Although larger businesses may be able to hang on in the short term, some likely will eliminate positions—disproportionately lower-skilled ones—to remain viable. That will exacerbate unemployment and leave workers with even fewer options.
And finally, while a massive public health pandemic such as COVID-19 warrants a federal government response, such measures must be targeted and directly aimed at combating the pandemic and enabling an economic recovery.
That’s not the case with the $600 benefit, which invites misuse and abuse. In some cases, it’s also unfairly redistributing and driving up costs.
In Portland, Oregon, for example, the school district and teachers union teamed up to devise a strategy—Friday furloughs—that will allow teachers to work less and earn more.
Instead of the usual $460 in daily district pay supported by Oregon taxpayers, Friday-furloughed teachers would receive an average $730 in unemployment benefits supported by federal taxpayers.
These excessive unemployment benefits hurt the nation’s recovery. And at an estimated cost of $279 billion through July alone—equal to $2,170 for every household in the United States—the House’s proposal to extend the benefit into 2021 would shift even greater costs onto ordinary Americans.

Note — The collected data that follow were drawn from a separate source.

-- `d = 3`: three coordinate planes, `#{p′ ⊂ (ℤ/L_fℤ)³} = 3·L_f³` — already in the tree as
-- `Literature.MathematicalPhysics.QuantumFieldTheory.card_lt_pairs_fin_three` / `card_plaquette_three`
-- (`Balaban1983to89/MassGapTransferHC.lean` §17i); recomputed inline below by `decide` to keep the import cone small.

/-- **Regular configurations have small action, plaquette by plaquette**: if the action density is dominated by the
squared deviation, `act(g) ≤ κ·dev(g)²` (print: (11), `κ = ½`), and every plaquette variable of `W` deviates from `1` by
at most `δ`, then `A^η(W) ≤ η^{−1}·κδ²·#{p′ ⊂ T_η}`. [cite: Balaban1985UV3, (5) p.256, (11) p.258] -/
theorem fineAction_le_of_plaq_le [NeZero Lf] {η κ δ : ℝ} (hη : 0 < η) (hκ : 0 ≤ κ) {act dev : G → ℝ}
    (hact : ∀ g, act g ≤ κ * dev g ^ 2) (hdev : ∀ g, 0 ≤ dev g) {W : GaugeConfig d Lf G}
    (hW : ∀ (x : WSite d Lf) (i j : Fin d), dev (plaquetteHolonomy W x i j) ≤ δ) :
    fineAction η act W ≤ η⁻¹ * (κ * δ ^ 2) * Fintype.card (Plaquette d Lf) := by
  have hterm : ∀ p : Plaquette d Lf,
      η⁻¹ * act (plaquetteHolonomy W p.1 p.2.1.1 p.2.1.2) ≤ η⁻¹ * (κ * δ ^ 2) := by
    intro p
    refine mul_le_mul_of_nonneg_left ((hact _).trans ?_) (inv_nonneg.mpr hη.le)
    exact mul_le_mul_of_nonneg_left (pow_le_pow_left₀ (hdev _) (hW _ _ _) 2) hκ
  calc fineAction η act W ≤ ∑ _p : Plaquette d Lf, η⁻¹ * (κ * δ ^ 2) := Finset.sum_le_sum fun p _ => hterm p
    _ = η⁻¹ * (κ * δ ^ 2) * Fintype.card (Plaquette d Lf) := by
        rw [Finset.sum_const, Finset.card_univ, nsmul_eq_mul, mul_comm]

end FineAction

/-! ## §3 ε-independence in `d = 3`: the factors of `η` cancel -/

section Three

variable {G : Type*} [Group G]

/-- **`A^η(W) ≤ 3κc²·|T₁^{(K)}|`, uniformly in η** (p. 256: (3) holds *"with a constant O(1) depending on g and ε₀
only"*): on the fine torus `T_η` of side `L·M` (`η = M⁻¹ = L₀^{−K}`, unit torus `T₁^{(K)}` of side `L`, `|T₁^{(K)}| = L³`)
a configuration whose plaquette variables satisfy `dev(W(∂p′)) ≤ c·η²` for all `p′` (the regularity of the minimal
configurations, [7] Thm 1 (8) / (47)) has `A^η(W) = Σ η^{−1}act(W(∂p′)) ≤ η^{−1}·κc²η⁴·3η^{−3}L³ = 3κc²·L³`.
[cite: Balaban1985UV3, (3)–(5) p.256] -/
theorem fineAction_le_sites {L M Lf : ℕ} [NeZero Lf] (hLf : Lf = L * M) (hM : 0 < M) {κ c : ℝ} (hκ : 0 ≤ κ)
    {act dev : G → ℝ} (hact : ∀ g, act g ≤ κ * dev g ^ 2) (hdev : ∀ g, 0 ≤ dev g)
    {W : GaugeConfig 3 Lf G}
    (hW : ∀ (x : WSite 3 Lf) (i j : Fin 3), dev (plaquetteHolonomy W x i j) ≤ c * ((M : ℝ)⁻¹) ^ 2) :
    fineAction (M : ℝ)⁻¹ act W ≤ 3 * κ * c ^ 2 * (L : ℝ) ^ 3 := by
  have hMpos : (0 : ℝ) < M := Nat.cast_pos.mpr hM
  have h := fineAction_le_of_plaq_le (inv_pos.mpr hMpos) hκ hact hdev hW
  have h3 : Fintype.card {p : Fin 3 × Fin 3 // p.1 < p.2} = 3 := by decide
  have hc : (Fintype.card (Plaquette 3 Lf) : ℝ) = 3 * ((L : ℝ) * M) ^ 3 := by
    rw [card_plaquette, h3, hLf]; push_cast; ring
  rw [hc] at h
  have hM' : (M : ℝ) ≠ 0 := hMpos.ne'
  calc fineAction (M : ℝ)⁻¹ act W
      ≤ ((M : ℝ)⁻¹)⁻¹ * (κ * (c * ((M : ℝ)⁻¹) ^ 2) ^ 2) * (3 * ((L : ℝ) * M) ^ 3) := h
    _ = 3 * κ * c ^ 2 * (L : ℝ) ^ 3 := by
        field_simp

end Three

/-! ## §4 The discharge of `hreg` in rows B10.Eq3 / B10.Eq6 -/

section Discharge

variable {G : Type*} [Group G]

/-- A deviation gauge with `dev(1) = 0`, `dev(ab) ≤ dev a + dev b`, `dev(a⁻¹) ≤ dev a` (the three axioms used in
`…B10Eq6PartitionLower`) is non-negative: `0 = dev(aa⁻¹) ≤ dev a + dev a⁻¹ ≤ 2 dev a`. (elementary step)
[cite: Balaban1985UV3, (4) p.256] -/
theorem dev_nonneg {dev : G → ℝ} (hmul : ∀ a b : G, dev (a * b) ≤ dev a + dev b)
    (hinv : ∀ a : G, dev a⁻¹ ≤ dev a) (h1 : dev 1 = 0) (a : G) : 0 ≤ dev a := by
  have h := hmul a a⁻¹
  rw [mul_inv_cancel, h1] at h
  linarith [hinv a]

/-- **The input `hreg` of `…B10Eq6PartitionLower.partition_lower_of_bounds5` / `…B10Ineq3Terminal.ineq3_of_bounds5At`
FROM THE PLAQUETTE REGULARITY OF THE MINIMAL CONFIGURATION** (d = 3): if `U ↦ U_K(U)` (any map `mini` from the unit
torus `T₁^{(K)}` of side `L` to the fine torus of side `L·M`, `η = M⁻¹`) takes the domain (4) into configurations with
`dev(U_K(U)(∂p′)) ≤ B·ε₁·η²` for every fine plaquette ([7] Thm 1 (8): the minimal orbit lies in `𝔘_K(B₃ε₁)`), and
`act ≤ κ·dev²` ((11)), then `A^η(U_K(U)) ≤ 3κ(Bε₁)²·|T₁^{(K)}|` on (4) — with NO dependence on η, i.e. on ε or K.
[cite: Balaban1985UV3, (3)–(5) p.256; Balaban1985Variational, Thm 1 (8) p.279] -/
theorem hreg_of_minimizer_regular {L M Lf : ℕ} [NeZero Lf] (hLf : Lf = L * M) (hM : 0 < M) {κ B ε₁ : ℝ}
    (hκ : 0 ≤ κ) {act dev : G → ℝ} (hact : ∀ g, act g ≤ κ * dev g ^ 2) (hdev : ∀ g, 0 ≤ dev g)
    (mini : GaugeConfig 3 L G → GaugeConfig 3 Lf G)
    (hmin : ∀ U ∈ plaqSmall (d := 3) (L := L) dev ε₁,
      ∀ (x : WSite 3 Lf) (i j : Fin 3), dev (plaquetteHolonomy (mini U) x i j) ≤ B * ε₁ * ((M : ℝ)⁻¹) ^ 2) :
    ∀ U ∈ plaqSmall (d := 3) (L := L) dev ε₁,
      fineAction (M : ℝ)⁻¹ act (mini U) ≤ (3 * κ * (B * ε₁) ^ 2) * (L : ℝ) ^ 3 :=
  fun U hU => fineAction_le_sites hLf hM hκ hact hdev (hmin U hU)

variable {L M Lf : ℕ} [NeZero L] [NeZero Lf] [TopologicalSpace G] [IsTopologicalGroup G] [CompactSpace G]
  [MeasurableSpace G] [BorelSpace G]

/-- **Row B10.Eq6, lower half, with `hreg` DISCHARGED** (pp. 256–257): `…B10Eq6PartitionLower.partition_lower_of_bounds5`
whose action input is replaced by the plaquette regularity of `U_K(U)` on the domain (4).  Inputs: the deviation
axioms, `act ≤ κ·dev²` ((11)), the lower bound of (5) at `k = K` pointwise with `A = A^η ∘ U_K`, `|T₁^{(K)}| = L³`,
`χ = 1` on (4), and `U_K(U) ∈ 𝔘_K(Bε₁)` for `U` in (4) ([7] Thm 1 (8)).  Output:
`exp(−(O1 + 3κ(Bε₁)²·g_K⁻²)·L³)·m^{#bonds} ≤ ∫dUρ_K`, `m = Haar{dev < ε₁/4} > 0` — every constant ε-free.
[cite: Balaban1985UV3, (5) p.256, (6) p.257; Balaban1985Variational, Thm 1 (8) p.279] -/
theorem partition_lower_of_regularity (hLf : Lf = L * M) (hM : 0 < M) {dev act : G → ℝ}
    (hdevc : Continuous dev) (hmul : ∀ a b : G, dev (a * b) ≤ dev a + dev b)
    (hinv : ∀ a : G, dev a⁻¹ ≤ dev a) (h1 : dev 1 = 0) {κ : ℝ} (hκ : 0 ≤ κ)
    (hact : ∀ g, act g ≤ κ * dev g ^ 2) {ε₁ : ℝ} (hε₁ : 0 < ε₁) {B gK O1 : ℝ}
    (mini : GaugeConfig 3 L G → GaugeConfig 3 Lf G) {χ ρK : GaugeConfig 3 L G → ℝ}
    (hχ : ∀ U ∈ plaqSmall (d := 3) (L := L) dev ε₁, χ U = 1)
    (h5 : ∀ U, χ U * Real.exp (-(gK⁻¹ ^ 2 * fineAction (M : ℝ)⁻¹ act (mini U)) - O1 * (L : ℝ) ^ 3) ≤ ρK U)
    (hmin : ∀ U ∈ plaqSmall (d := 3) (L := L) dev ε₁,
      ∀ (x : WSite 3 Lf) (i j : Fin 3), dev (plaquetteHolonomy (mini U) x i j) ≤ B * ε₁ * ((M : ℝ)⁻¹) ^ 2) :
    0 < haarProbability G {g : G | dev g < ε₁ / 4} ∧
      ENNReal.ofReal (Real.exp (-((O1 + (3 * κ * (B * ε₁) ^ 2) * gK⁻¹ ^ 2) * (L : ℝ) ^ 3))) *
          haarProbability G {g : G | dev g < ε₁ / 4} ^ Fintype.card (Edge 3 L) ≤
        ∫⁻ U, ENNReal.ofReal (ρK U) ∂(Measure.pi fun _ : Edge 3 L => haarProbability G) :=
  B10Eq6PartitionLower.partition_lower_of_bounds5 hdevc hmul hinv h1 hε₁
    (A := fun U => fineAction (M : ℝ)⁻¹ act (mini U)) (S := (L : ℝ) ^ 3) hχ h5
    (hreg_of_minimizer_regular hLf hM hκ hact (dev_nonneg hmul hinv h1) mini hmin)

omit [NeZero L] [TopologicalSpace G] [IsTopologicalGroup G] [CompactSpace G] [MeasurableSpace G] [BorelSpace G] in
/-- **Row B10.Eq3 — (5)_K ⇒ (3) BY NAME with `hreg` DISCHARGED** (p. 256): for a run `D : B10.RunData` whose terminal
configurations are the concrete unit-torus configurations through a surjection `ι` (the identity when the carriers
coincide), whose minimizer action `D.wilsonBG D.K` IS `A^η ∘ U_K` and whose χ_K is supported in the domain (4), the
plaquette regularity of `U_K(U)` on (4) ([7] Thm 1 (8)) gives the hypothesis `hreg` of
`…B10Ineq3Terminal.ineq3_of_bounds5At` with `a = 3κ(Bε₁)²`, hence (3):
`χ(U)·exp(−ε₀^{−3}(O1 + 3κ(Bε₁)²·g_K^{−2})·|T_ε|) ≤ ρ_K(U) ≤ exp(ε₀^{−3}·O1·|T_ε|)` — O(1) depends on `g`
(through `g_K = gε₀^{1/2}`, `…B10Ineq3Terminal.ineq3_constant_eq`) and `ε₀`, NOT on ε.
[cite: Balaban1985UV3, (3)–(5) p.256; Balaban1985Variational, Thm 1 (8) p.279] -/
theorem ineq3_of_Bounds5At_regular (hLf : Lf = L * M) (hM : 0 < M) {dev act : G → ℝ}
    (hmul : ∀ a b : G, dev (a * b) ≤ dev a + dev b) (hinv : ∀ a : G, dev a⁻¹ ≤ dev a) (h1 : dev 1 = 0)
    {κ : ℝ} (hκ : 0 ≤ κ) (hact : ∀ g, act g ≤ κ * dev g ^ 2) {ε₁ B O1 ε₀ Tε : ℝ}
    (mini : GaugeConfig 3 L G → GaugeConfig 3 Lf G)
    (hmin : ∀ U ∈ plaqSmall (d := 3) (L := L) dev ε₁,
      ∀ (x : WSite 3 Lf) (i j : Fin 3), dev (plaquetteHolonomy (mini U) x i j) ≤ B * ε₁ * ((M : ℝ)⁻¹) ^ 2)
    (D : B10.RunData) (ι : GaugeConfig 3 L G → D.Cfg D.K) (hι : Function.Surjective ι)
    (hBG : ∀ U, D.wilsonBG D.K (ι U) = fineAction (M : ℝ)⁻¹ act (mini U))
    (hsupp : ∀ U, D.χ D.K (ι U) ≠ 0 → U ∈ plaqSmall (d := 3) (L := L) dev ε₁)
    (hχ0 : ∀ V : D.Cfg D.K, 0 ≤ D.χ D.K V) (hsitesL : D.sites D.K = (L : ℝ) ^ 3)
    (hsites : D.sites D.K = ε₀⁻¹ ^ 3 * Tε) (h5 : B10.Bounds5At D O1 D.K) (V : D.Cfg D.K) :
    D.χ D.K V * Real.exp (-((ε₀⁻¹ ^ 3 * (O1 + (3 * κ * (B * ε₁) ^ 2) * (D.g D.K)⁻¹ ^ 2)) * Tε)) ≤ D.ρ D.K V ∧
      D.ρ D.K V ≤ Real.exp ((ε₀⁻¹ ^ 3 * O1) * Tε) := by
  refine B10Ineq3Terminal.ineq3_of_bounds5At D hsites hχ0 (fun W hW => ?_) h5 V
  obtain ⟨U, rfl⟩ := hι W
  rw [hBG, hsitesL]
  exact hreg_of_minimizer_regular hLf hM hκ hact (dev_nonneg hmul hinv h1) mini hmin U (hsupp U hW)

end Discharge

/-! ## §5 The paper's groups `G = U(N)`, `SU(N)`: operator-norm deviation, normalized trace, `κ = ½` -/

section Unitary

open scoped Matrix.Norms.L2Operator

variable {n : Type*} [Fintype n] [DecidableEq n] [Nonempty n]

/-- For `G = U(N)`: `1 − Re tr u ≤ ½|u − 1|²` with `|·|` = the operator-norm deviation `devU` of
`…B10Eq6PartitionLower` and `Re tr` the normalized trace `UnitaryModel.nReTr` — (11) p. 258, upper direction,
`κ = ½`. [cite: Balaban1985UV3, (11) p.258] -/
theorem act_le_half_devU_sq (u : Matrix.unitaryGroup n ℂ) :
    1 - UnitaryModel.nReTr (u : Matrix n n ℂ) ≤ (1 / 2) * devU u ^ 2 :=
  one_sub_nReTr_le_half_opDist1_sq u.2

/-- The same for `G = SU(N)` (`devSU`). [cite: Balaban1985UV3, (11) p.258] -/
theorem act_le_half_devSU_sq (u : Matrix.specialUnitaryGroup n ℂ) :
    1 - UnitaryModel.nReTr (u : Matrix n n ℂ) ≤ (1 / 2) * devSU u ^ 2 :=
  one_sub_nReTr_le_half_opDist1_sq (Literature.MathematicalPhysics.QuantumLattice.fundamentalRep_mem_unitaryGroup u)

/-- **Row B10.Eq6, lower half, `G = U(N)`, `hreg` DISCHARGED** (pp. 256–257; `dU` = product Haar on the bonds of the
terminal unit torus `(ℤ/Lℤ)³`, `|·|` = operator norm, `A^η` with `1 − Re tr`, normalized trace): from (5)_K pointwise,
`χ = 1` on (4) and the plaquette regularity `|U_K(U)(∂p′) − 1| ≤ Bε₁η²` of the minimal configuration on (4)
([7] Thm 1 (8)), `exp(−(O1 + (3/2)(Bε₁)²·g_K⁻²)·L³)·m^{3L³} ≤ ∫dUρ_K`, `m = Haar{|u − 1| < ε₁/4} > 0`.
[cite: Balaban1985UV3, (5) p.256, (6) p.257; Balaban1985Variational, Thm 1 (8) p.279] -/
theorem partition_lower_of_regularity_unitaryGroup {L M Lf : ℕ} [NeZero L] [NeZero Lf] (hLf : Lf = L * M)
    (hM : 0 < M) {ε₁ : ℝ} (hε₁ : 0 < ε₁) {B gK O1 : ℝ}
    (mini : GaugeConfig 3 L (Matrix.unitaryGroup n ℂ) → GaugeConfig 3 Lf (Matrix.unitaryGroup n ℂ))
    {χ ρK : GaugeConfig 3 L (Matrix.unitaryGroup n ℂ) → ℝ}
    (hχ : ∀ U ∈ plaqSmall (d := 3) (L := L) devU ε₁, χ U = 1)
    (h5 : ∀ U, χ U * Real.exp (-(gK⁻¹ ^ 2 *
        fineAction (M : ℝ)⁻¹ (fun u : Matrix.unitaryGroup n ℂ => 1 - UnitaryModel.nReTr (u : Matrix n n ℂ))
          (mini U)) -
          O1 * (L : ℝ) ^ 3) ≤ ρK U)
    (hmin : ∀ U ∈ plaqSmall (d := 3) (L := L) devU ε₁,
      ∀ (x : WSite 3 Lf) (i j : Fin 3), devU (plaquetteHolonomy (mini U) x i j) ≤ B * ε₁ * ((M : ℝ)⁻¹) ^ 2) :
    0 < haarProbability (Matrix.unitaryGroup n ℂ) {u | devU u < ε₁ / 4} ∧
      ENNReal.ofReal (Real.exp (-((O1 + (3 * (1 / 2) * (B * ε₁) ^ 2) * gK⁻¹ ^ 2) * (L : ℝ) ^ 3))) *
          haarProbability (Matrix.unitaryGroup n ℂ) {u | devU u < ε₁ / 4} ^ (3 * L ^ 3) ≤
        ∫⁻ U, ENNReal.ofReal (ρK U)
          ∂(Measure.pi fun _ : Edge 3 L => haarProbability (Matrix.unitaryGroup n ℂ)) := by
  have h := partition_lower_of_regularity hLf hM B10Eq6PartitionLower.continuous_devU
    B10Eq6PartitionLower.devU_mul_le (fun u => (B10Eq6PartitionLower.devU_inv u).le)
    B10Eq6PartitionLower.devU_one (κ := 1 / 2) (by norm_num) act_le_half_devU_sq hε₁ mini hχ h5 hmin
  have hcard : Fintype.card (Edge 3 L) = 3 * L ^ 3 := by
    simp [Fintype.card_prod, Fintype.card_pi, ZMod.card, Finset.prod_const, Fintype.card_fin, mul_comm]
  rwa [hcard] at h
/-
Copyright (c) 2026 the pub-hodgecm-mathlib formalisation cell (harness21).  Prover seat hodgecm-mathlib-K2Liu-p09 (g6): Track B «K2-LIT»,
hLiu418 = stmt-HodgeConjecture-24832; LEAD F0P6-plan RULING M-158d «A7-val road (σ)», file V8e (the face at rank 2 with the (A4′-R)∕V1c∕modulus∕V6 plugs discharged).
-/
import Summits.HodgeConjecture.HodgeConjecture.Theorems.K2LiuA7ValueFace                 -- ★ V8d p860105 (`face_of_laws`, `exists_average`; brings ★ V8a–c, V1∕V1d, V5, V2b∕V2c, V6a)
import Summits.HodgeConjecture.HodgeConjecture.Theorems.K2LiuA7NormalisedRegularityCM    -- ★ B8-CM `exists_adaptedFrame` (brings ★ B7 `normalisedRegularity`)
import Summits.HodgeConjecture.HodgeConjecture.Theorems.K2LiuSiegelIntertwiningIntegrable  -- ★ V1c `integrable_weylDelta_mul`
import Summits.HodgeConjecture.HodgeConjecture.Theorems.K2LiuUnipDeltaConjugationModulus   -- ★ `map_conj_unipDeltaLocal_eq_smul` (the modulus `hmod`)
import Summits.HodgeConjecture.HodgeConjecture.Theorems.K2LiuA7NormalisedRegularitySetup   -- ★ `volume_inter_ne_zero`
import HarnessLib

/-!
# Crux `HLiu418`, road `K2_Liu`, organ A7-val, file V8e: THE (A4″-KR) FACE AT RANK `n = 2` FROM THE MODEL LAWS — (A4′-R), INTEGRABILITY, MODULUS, `K′`-AVERAGE DISCHARGED

Cell `hodgecm-mathlib`, crux item hLiu418 = `stmt-HodgeConjecture-24832`; squad K2 ∕ K2Liu; prover K2Liu-p09 (g6), organ lead A7-val.  THEOREMS ONLY; lane
`--supports stmt-HodgeConjecture-24832` (count-neutral helper).  Generic D10 currency `F E c … v`, `n = 2` (the curve case `H_v = U(2,2)`), every finite place,
model-generic (`ω`, `𝒜`, `B`, `ρ`, Levi∕unipotent pins by value — ★ β-1∕β-2∕A2c∕A2d∕(A4-avg)∕(L2) pay them at the instance of record).
* **`face_two_of_laws`** — the body of `FaceA4doublePrimeKR` (p03 scratch e56f811bc64cfc2c; `K′ : Subgroup`, `𝒜 = f^Δ`, `B = f^{Δ,S} ∘ r_v` abstract) in its exact
  quantifier shape `∀ (_hχ) (K₀) (_hK₀) (_hIw₀) (K′) (_hK′) (_hIw), ∃ cv ≠ 0, ∀ Φ, K′-invariant → ∀ h f, … → ∃ Fn, regular ∧ factorisation ∧ Fn(½) = cv · B Φ h`,
  with the four analytic plugs DISCHARGED BY NAME: (A4′-R) = ★ B7 `normalisedRegularity` on the adapted frame of ★ B8-CM `exists_adaptedFrame`; the half-plane
  integrability = ★ V1c `integrable_weylDelta_mul`; `aNorm ≠ 0` = ★ V1 `aNorm_two_ne_zero` + ★ `volume_inter_ne_zero`; the modulus = ★ `map_conj_unipDeltaLocal_eq_smul`;
  and the `K′`-average `B̄` BUILT from the Haar data of `G = U(V′_v)` by 📤 V8d `exists_average` (★ V6a).  What remains by value: the model laws, the `(P′, Δ_{P′})`-law
  and continuity of `B`'s coefficients (V6-inst), the null-cone geometry (V5-inst ← ★ V3), and the two witnesses (V7, V6 (iv)).
HONEST LABEL.  `HC_CM` is proved only modulo the 7 printed citations (2 remaining named inputs: hLiu418 = `stmt-HodgeConjecture-24832`,
h413 = `stmt-HodgeConjecture-24833`) until rung 0 closes.

## References
* [KudlaSweet1997] S. Kudla, W. J. Sweet, Israel J. Math. 98 (1997), §1, Thm. 1.2.
* [GanQiuTakeda2014] W. T. Gan, Y. Qiu, S. Takeda, Invent. Math. 198 (2014), §2.7–2.8, §5.5 Prop. 11.
* [HarrisKudlaSweet1996] M. Harris, S. Kudla, W. J. Sweet, J. AMS 9 (1996), §1 (1.15), §6 (6.14)–(6.16).
-/

set_option autoImplicit false
set_option linter.dupNamespace false -- the mandated namespace repeats `HodgeConjecture.HodgeConjecture`

noncomputable section

open scoped Classical NNReal ENNReal
open NumberField IsDedekindDomain MeasureTheory MeasureTheory.Measure Topology Set
open Literature.NumberTheory.GaloisRepresentations Literature.NumberTheory.GaloisRepresentations.IsNonarchimedeanLocalField
open Literature.NumberTheory.Automorphic Literature.NumberTheory.Automorphic.UnitaryGroup
open Literature.NumberTheory.GelbartRogawski1991.UnitaryDualPair.LocalSplitting
open Literature.NumberTheory.K2Lit.LocalSiegelDoubled
open Literature.RepresentationTheory.HeisenbergGroup
open Summit.HodgeConjecture.HodgeConjecture.Cruxes.HLiu418.K2LiuQRationalDefs
open Summit.HodgeConjecture.HodgeConjecture.Cruxes.HLiu418.K2LiuLocalLFactorDefs
open Summit.HodgeConjecture.HodgeConjecture.Cruxes.HLiu418.K2LiuLocalSiegel
open Summit.HodgeConjecture.HodgeConjecture.Cruxes.HLiu418.K2LiuLocalIntertwiningProperty
open Summit.HodgeConjecture.HodgeConjecture.Cruxes.HLiu418.K2LiuA7ValueFunctional
open Summit.HodgeConjecture.HodgeConjecture.Cruxes.HLiu418.K2LiuA7ValueFace
open Summit.HodgeConjecture.HodgeConjecture.Cruxes.HLiu418.K2LiuA7NormalisedRegularity
open Summit.HodgeConjecture.HodgeConjecture.Cruxes.HLiu418.K2LiuA7NormalisedRegularityCM
open Summit.HodgeConjecture.HodgeConjecture.Cruxes.HLiu418.K2LiuA7NormalisedRegularitySetup
open Summit.HodgeConjecture.HodgeConjecture.Cruxes.HLiu418.K2LiuSiegelIntertwiningIntegrable
open Summit.HodgeConjecture.HodgeConjecture.Cruxes.HLiu418.K2LiuUnipDeltaConjugationModulus
/-!
# The sections of `𝒪_Z(d)` on the standard affine pieces of an integral closed `Z ⊆ 𝐏ⁿ_A` as an
# evaluated Laurent family (dictionary for Serre's theorems in Čech form)

Let `ι : Z → 𝐏ⁿ_A` be a closed immersion from an integral scheme, `A` acting on `K(Z)` through the
structure morphism (`AlgCompat`-style hypothesis `hA`). After a triangular change of the linear
coordinates `ℓ_j = x_j + c_j x_{a₀}` (`ProjTwist.ell`; `c_{a₀} = 0`, chosen by the user so that no
`ℓ_j` vanishes on `Z`), the rational functions `θ_j = ℓ_j/x_{a₀} ∈ K(Z)` (`ProjTwist.theta`, through
the tree's dehomogenisation `ProjFrac.dehomFn`) are units, and the Laurent evaluation
`evalθ θ : A[x^{±1}] → K(Z)` of `Literature/Algebra/Homology/LaurentCechEval` satisfies
`evalθ (toL F) = dehomFn (α F)` for the graded `A`-automorphism `α : x_j ↦ ℓ_j`
(`ProjTwist.evalθ_toL`). Consequently (`ProjTwist.mem_evFam_iff`) the evaluated family of
`Literature/Algebra/Homology/LaurentCechEvalSes` is, member by member,

  `evFam A θ 1 0 d t = { z ∈ K(Z) | θ_k^{-d} z is regular on Z ∩ D₊(ℓ_t) }`   (`t ≠ ∅`, `k ∈ t`),

i.e. the sections over `Z_{ℓ_t} = ⋂_{j ∈ t} (Z ∩ D₊(ℓ_j))` of the invertible sheaf `𝒪_Z(dH)`,
`H = V₊(x_{a₀})`, read inside `K(Z)` (Hartshorne II Prop. 5.11–5.13; Görtz–Wedhorn I, (13.6)).
Together with `LaurentCech.moduleFinite_homology_evCplx` and
`LaurentCech.exists_forall_isZero_homology_evCplx` this is Serre's finiteness and vanishing
theorem for the twists `𝒪_Z(d)` on the affine cover `(Z_{ℓ_j})_j`, in the Čech form consumed by the
finiteness theorem for proper morphisms (Görtz–Wedhorn II, Thm. 23.17 via Chow's lemma).

Everything is proved; no named facts. Mathlib searched (pin): `MvPolynomial.aeval`,
`MvPolynomial.IsHomogeneous` API (used); no twisting sheaves on `Proj` beyond the structure sheaf.

## References

* R. Hartshorne, *Algebraic Geometry*, GTM 52 (1977): II Prop. 5.11–5.13, III Thm. 5.2.
  [Hartshorne1977]
* U. Görtz, T. Wedhorn, *Algebraic Geometry I: Schemes*, 2nd ed. (2020): (13.6)–(13.8).
  [GortzWedhorn2020]
* U. Görtz, T. Wedhorn, *Algebraic Geometry II* (2023): Thm. 22.22, Thm. 23.17. [GortzWedhorn2023]
-/

noncomputable section

open CategoryTheory AlgebraicGeometry TopologicalSpace Opposite HomogeneousLocalization
open Literature.Algebra.Homology Literature.Algebra.Homology.LaurentCech
open Literature.AlgebraicGeometry.Morphisms Literature.AlgebraicGeometry.Morphisms.ProjCech
open Literature.AlgebraicGeometry.Motives.RatFn Literature.AlgebraicGeometry.Motives.ProjFrac

universe u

Americans are hard-wired for work. Beyond a paycheck, producing goods and services of value and interacting with others are fundamental to human flourishing.
Tens of millions of workers have lost their jobs through no fault of their own and most of them want to get back to work as soon as it’s safe to do so.
It’s time for Congress to focus on creating an environment that fosters employment opportunities instead of unemployment incentives.
This commentary has been modified since publication to specify the effect on larger businesses of the $600 extra unemployment benefit. The article and accompanying chart also were corrected July 7 to note that the benefit gives a typical California worker $306 more per week than his usual paycheck, a slightly higher amount than previously stated here.